(Dataset records)
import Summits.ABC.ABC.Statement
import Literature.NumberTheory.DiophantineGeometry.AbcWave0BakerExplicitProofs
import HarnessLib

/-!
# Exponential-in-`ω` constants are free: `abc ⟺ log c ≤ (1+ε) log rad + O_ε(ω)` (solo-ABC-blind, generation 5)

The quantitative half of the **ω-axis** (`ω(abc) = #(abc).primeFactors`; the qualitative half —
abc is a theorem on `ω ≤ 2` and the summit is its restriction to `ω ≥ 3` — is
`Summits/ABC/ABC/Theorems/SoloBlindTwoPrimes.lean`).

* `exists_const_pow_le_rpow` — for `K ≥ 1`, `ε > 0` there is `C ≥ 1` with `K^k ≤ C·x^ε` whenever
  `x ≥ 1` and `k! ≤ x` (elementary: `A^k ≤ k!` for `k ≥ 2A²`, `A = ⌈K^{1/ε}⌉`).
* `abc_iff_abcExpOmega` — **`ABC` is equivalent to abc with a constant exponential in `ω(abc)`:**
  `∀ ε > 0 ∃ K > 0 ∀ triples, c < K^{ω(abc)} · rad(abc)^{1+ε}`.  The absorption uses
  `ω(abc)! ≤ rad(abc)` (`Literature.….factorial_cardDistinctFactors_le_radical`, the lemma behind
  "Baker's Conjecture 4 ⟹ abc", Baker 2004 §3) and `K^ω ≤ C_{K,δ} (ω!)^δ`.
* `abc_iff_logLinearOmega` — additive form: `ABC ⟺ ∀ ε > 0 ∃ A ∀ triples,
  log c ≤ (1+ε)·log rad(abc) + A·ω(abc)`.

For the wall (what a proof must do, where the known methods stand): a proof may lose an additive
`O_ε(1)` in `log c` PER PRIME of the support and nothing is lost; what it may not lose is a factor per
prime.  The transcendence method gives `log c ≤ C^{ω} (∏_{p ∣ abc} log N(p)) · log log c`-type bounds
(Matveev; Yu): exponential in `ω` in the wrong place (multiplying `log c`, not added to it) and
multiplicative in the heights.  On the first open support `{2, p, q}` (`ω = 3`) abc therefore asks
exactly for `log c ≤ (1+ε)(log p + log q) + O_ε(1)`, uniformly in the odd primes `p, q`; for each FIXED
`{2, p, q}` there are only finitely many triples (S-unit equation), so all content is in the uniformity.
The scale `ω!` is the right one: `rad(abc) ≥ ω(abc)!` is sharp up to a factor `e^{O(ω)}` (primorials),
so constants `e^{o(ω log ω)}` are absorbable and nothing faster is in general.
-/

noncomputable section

**Work to complete**
Repeat exactly, and only, the lines of the records above, starting with the line that contains "multiplicative in the" and ending with the final line, both included.

**Answer section**
multiplicative in the heights.  On the first open support `{2, p, q}` (`ω = 3`) abc therefore asks
exactly for `log c ≤ (1+ε)(log p + log q) + O_ε(1)`, uniformly in the odd primes `p, q`; for each FIXED
`{2, p, q}` there are only finitely many triples (S-unit equation), so all content is in the uniformity.
The scale `ω!` is the right one: `rad(abc) ≥ ω(abc)!` is sharp up to a factor `e^{O(ω)}` (primorials),
so constants `e^{o(ω log ω)}` are absorbable and nothing faster is in general.
-/

noncomputable section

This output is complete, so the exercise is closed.